WHAT YOU SHOULD DO: All lines below containing "gauge" are to be listed.

_____

import Literature.MathematicalPhysics.QuantumFieldTheory.Balaban1983to89.B9Thm312WholeLeafRelH
import Literature.MathematicalPhysics.QuantumFieldTheory.Balaban1983to89.B9Thm312WholeBlocksRel

/-!
# `Balaban1983to89.B9Thm312WholeLeafAll` — [B9] Theorem 3.12 (p. 423) AS THE WHOLE PRINTED LEAF `B9.Thm312Printed` AT THE PINS, with the
# L² block (3.46) and the Hölder block (3.43)–(3.45) of G, G₁ PROVED INSIDE from the per-class schemas — the displayed residual of row 20
# shrinks to the one Hölder member of (3.133)

T. Bałaban, *Propagators for lattice gauge theories in a background field*, Commun. Math. Phys. **99** (1985) 389–434
[`Balaban1985BackgroundPropagators`, "B9"]; [4] = T. Bałaban, *Propagators and renormalization transformations for lattice
gauge theories. II*, Commun. Math. Phys. **96** (1984) 223–250 [`Balaban1984PropagatorsII`].

statement-level skeleton of published theorems with citation tags; proofs where landed; nothing here is a claim about the
Yang–Mills mass gap

THE PRINTED LOCI are those of `…B9Thm312WholeLeafCoGlob` and `…B9Thm312WholeClasses` (verbatim there); the sentence carried out here is
p. 422: *"This inequality [(3.131)] and Theorem 3.3 for G₀ imply a convergence of the series (3.130), for α₀ sufficiently small, in all norms
appearing on the left-hand sides of the inequalities (3.42)–(3.47), except the inequality involving the Laplace operator in (3.42). Thus we
have Theorem 3.3. for G, with this exception."* and its twin for G₁ (p. 423).

WHY THIS FILE (successor of `…B9Thm312WholeLeafRelH.thm312Printed_of_stepRelH`, same seat).  That leaf PROVES the sup classes of row 20 and
DISPLAYS (`hres`) the L² block (3.46) and the Hölder block (3.43)–(3.45) of G_D, G₁ together with the Hölder member of (3.133).  Here the two
blocks are PROVED INSIDE, per member and per configuration, by `B9Thm312WholeBlocksRel.l2Block_of_step` ∕ `holder_of_step` (A = G with Δ′_π, A =
G₁ with Δ′_π + Δ⁽²⁾_π) from: Theorem 3.3 for G₀ in the Hölder and L² classes (`Thm33G0H`, `Thm33G0L2` — schemas of printed shape, as `Thm33G0`),
the perturbation step in those classes (`StepH`, `StepL2` — as `Step`, `LeftStep`), the transposition letters (G, G₁ symmetric, (∇_UG)ᵀ =
G∇\*_U), the probe ∕ input-norm ∕ Laplacian letters `𝔭`, `bH`, `Lap`, and n06-k's RELATIVE co-readings `L2ReadsRel` (×12), `H1ReadsRel` (×2),
`InputReadsRel` (×2).  What stays displayed: the Hölder member ‖ζ∇H(·,y′)‖_β of (3.133) for H, H₁ (its probe reading is not typed yet).

WHAT THIS FILE PROVES (one theorem — 0 `def`, 0 named fact, 0 sorry): ★ `thm312Printed_of_stepAll` — conclusion and pins of row 20 unchanged
(`B9.Thm312Printed d c35 geo bg GD G₁ Hk H₁k (HasRWExpOfOps) (HasRWExpHOfOps) (PosDefKOfOps)`); inputs = those of `thm312Printed_of_stepRelH` with
`hres` REPLACED by its (3.133)-Hölder line alone, plus the letters, schemas, readings and numerics listed above; *"for α₀ sufficiently small"*
gains the L² smallness B₂θ₂(Mα₀)c² ≦ ½.

HONEST SCOPE.  Nothing of print is asserted; kernel-checked bookkeeping — NOT a node discharge, NOT summit progress; one finite lattice at a
time; nothing continuum, nothing about the mass gap.  Cell `pub-ymgap` (HUMAN RULING D-0062), Track A node N06 [B9], N06-ASSIGNMENT v1 row 20
(bundle F7), seat `pub-ymgap-dag-n06-l` (g4), 2026-08-27.
-/

namespace Literature.MathematicalPhysics.QuantumFieldTheory.Balaban1983to89.B9Thm312WholeLeafAll

open Literature.MathematicalPhysics.QuantumFieldTheory.Balaban1983to89
open Finset B6RandomWalk B6RandomWalkHom B9Thm34Ext B9Thm37Glue B9Thm37GlueCor36 B11SectG B9SectDSup B9SectDL2Decay
open B9Thm37AllNorms B9Thm37AllNormsInstances B9FromB6 B9FromB6ModelSignsOn B9SectBStepWhole B9Thm312Whole B9Thm312WholeLeaf
open B9Thm312WholeLeft B9Thm312WholeH B9Thm312WholeLeafLeftGlob B9Ineq347CoReading B9SectCDiffDict B9CoRealizesRel B9CoRealizesHRel
open B9RWSums343Holder B9RWSumsReadsRel B9Ineq347 B9Thm312WholeClasses B9Thm312WholeHolder B9Thm312WholeL2 B9Thm312WholeBlocksRel

noncomputable section

/-! ## §0 Bookkeeping helpers -/

section Helpers

variable {g : B9.Geometry} {B : B9.Backgrounds} {P : g.Loc → Prop}

/-- «Of course with different constants» for the Hölder block (3.43)–(3.45): weakening the three constant functions ON THE PRINTED RANGES 0 ≦ β < 1,
0 < ε ≦ 1 and the rate (the version of `B9SectBStepWhole.ineq343_345_mono` that asks nothing off the ranges).
[cite: Balaban1985BackgroundPropagators, (3.43)–(3.45) p.398 + p.423 (bookkeeping)] -/
theorem ineq343_345_mono_on (S : ModelSignsOn g P) {K : B9.KernelFamily g B} {Bβ Bβ' Bε Bε' : ℝ → ℝ} {Bεβ Bεβ' : ℝ → ℝ → ℝ} {δ₀ δ₀' : ℝ}
    {U : B.Cfg} (h : B9.Ineq343_345 K Bβ Bε Bεβ δ₀ U) (hlen : ∀ y : g.Site, 0 < g.len y)
    (hβ : ∀ β, 0 ≤ β → β < 1 → Bβ β ≤ Bβ' β ∧ 0 ≤ Bβ' β) (hε : ∀ ε, 0 < ε → ε ≤ 1 → Bε ε ≤ Bε' ε ∧ 0 ≤ Bε' ε)
    (hεβ : ∀ ε β, 0 < ε → ε ≤ 1 → 0 ≤ β → β < 1 → Bεβ ε β ≤ Bεβ' ε β ∧ 0 ≤ Bεβ' ε β) (hδ : δ₀' ≤ δ₀) :
    B9.Ineq343_345 K Bβ' Bε' Bεβ' δ₀' U := by
  have hexp : ∀ y y' : g.Site, Real.exp (-(δ₀ * g.dist y y')) ≤ Real.exp (-(δ₀' * g.dist y y')) := fun y y' =>
    Real.exp_le_exp.mpr (neg_le_neg (mul_le_mul_of_nonneg_right hδ (S.dist_nonneg y y')))
  refine ⟨fun β lam ζ y y' h0 h1 hζ hs => ?_, fun ε lam y y' h0 h1 hs => ?_, fun ε β lam ζ y y' hε0 hε1 h0 h1 hζ hs => ?_⟩
  · obtain ⟨hle, hnn⟩ := hβ β h0 h1
    have hP : 0 ≤ (g.len y) ^ (1 - β) * g.cutH β ζ := mul_nonneg (Real.rpow_nonneg (hlen y).le _) (S.cutH_nonneg β ζ)
    calc K.h1 U lam β ζ ≤ Bβ β * (g.len y) ^ (1 - β) * g.cutH β ζ * Real.exp (-(δ₀ * g.dist y y')) * g.supNorm lam :=
          h.1 β lam ζ y y' h0 h1 hζ hs
      _ = Bβ β * Real.exp (-(δ₀ * g.dist y y')) * ((g.len y) ^ (1 - β) * g.cutH β ζ * g.supNorm lam) := by ring
      _ ≤ Bβ' β * Real.exp (-(δ₀' * g.dist y y')) * ((g.len y) ^ (1 - β) * g.cutH β ζ * g.supNorm lam) :=
          mul_le_mul_of_nonneg_right (mul_le_mul hle (hexp y y') (Real.exp_nonneg _) hnn) (mul_nonneg hP (S.supNorm_nonneg lam))
      _ = Bβ' β * (g.len y) ^ (1 - β) * g.cutH β ζ * Real.exp (-(δ₀' * g.dist y y')) * g.supNorm lam := by ring
  · obtain ⟨hle, hnn⟩ := hε ε h0 h1
    have hP : 0 ≤ g.holder ε lam + g.supNorm lam := add_nonneg (S.holder_nonneg ε lam) (S.supNorm_nonneg lam)
    calc K.e4 U lam y ≤ Bε ε * Real.exp (-(δ₀ * g.dist y y')) * (g.holder ε lam + g.supNorm lam) := h.2.1 ε lam y y' h0 h1 hs
      _ ≤ Bε' ε * Real.exp (-(δ₀' * g.dist y y')) * (g.holder ε lam + g.supNorm lam) :=
          mul_le_mul_of_nonneg_right (mul_le_mul hle (hexp y y') (Real.exp_nonneg _) hnn) hP
  · obtain ⟨hle, hnn⟩ := hεβ ε β hε0 hε1 h0 h1
    have hP : 0 ≤ (g.len y) ^ (-β) * g.cutH β ζ := mul_nonneg (Real.rpow_nonneg (hlen y).le _) (S.cutH_nonneg β ζ)
    have hQ : 0 ≤ g.holder (β + ε) lam + g.supNorm lam := add_nonneg (S.holder_nonneg _ lam) (S.supNorm_nonneg lam)
    calc K.h2 U lam β ζ ≤ Bεβ ε β * (g.len y) ^ (-β) * g.cutH β ζ * Real.exp (-(δ₀ * g.dist y y')) *
          (g.holder (β + ε) lam + g.supNorm lam) := h.2.2 ε β lam ζ y y' hε0 hε1 h0 h1 hζ hs
      _ = Bεβ ε β * Real.exp (-(δ₀ * g.dist y y')) * ((g.len y) ^ (-β) * g.cutH β ζ * (g.holder (β + ε) lam + g.supNorm lam)) := by
          ring
      _ ≤ Bεβ' ε β * Real.exp (-(δ₀' * g.dist y y')) * ((g.len y) ^ (-β) * g.cutH β ζ * (g.holder (β + ε) lam + g.supNorm lam)) :=
          mul_le_mul_of_nonneg_right (mul_le_mul hle (hexp y y') (Real.exp_nonneg _) hnn) (mul_nonneg hP hQ)
      _ = Bεβ' ε β * (g.len y) ^ (-β) * g.cutH β ζ * Real.exp (-(δ₀' * g.dist y y')) * (g.holder (β + ε) lam + g.supNorm lam) := by
          ring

_____

WRITTEN RESPONSE:
T. Bałaban, *Propagators for lattice gauge theories in a background field*, Commun. Math. Phys. **99** (1985) 389–434
gauge theories. II*, Commun. Math. Phys. **96** (1984) 223–250 [`Balaban1984PropagatorsII`].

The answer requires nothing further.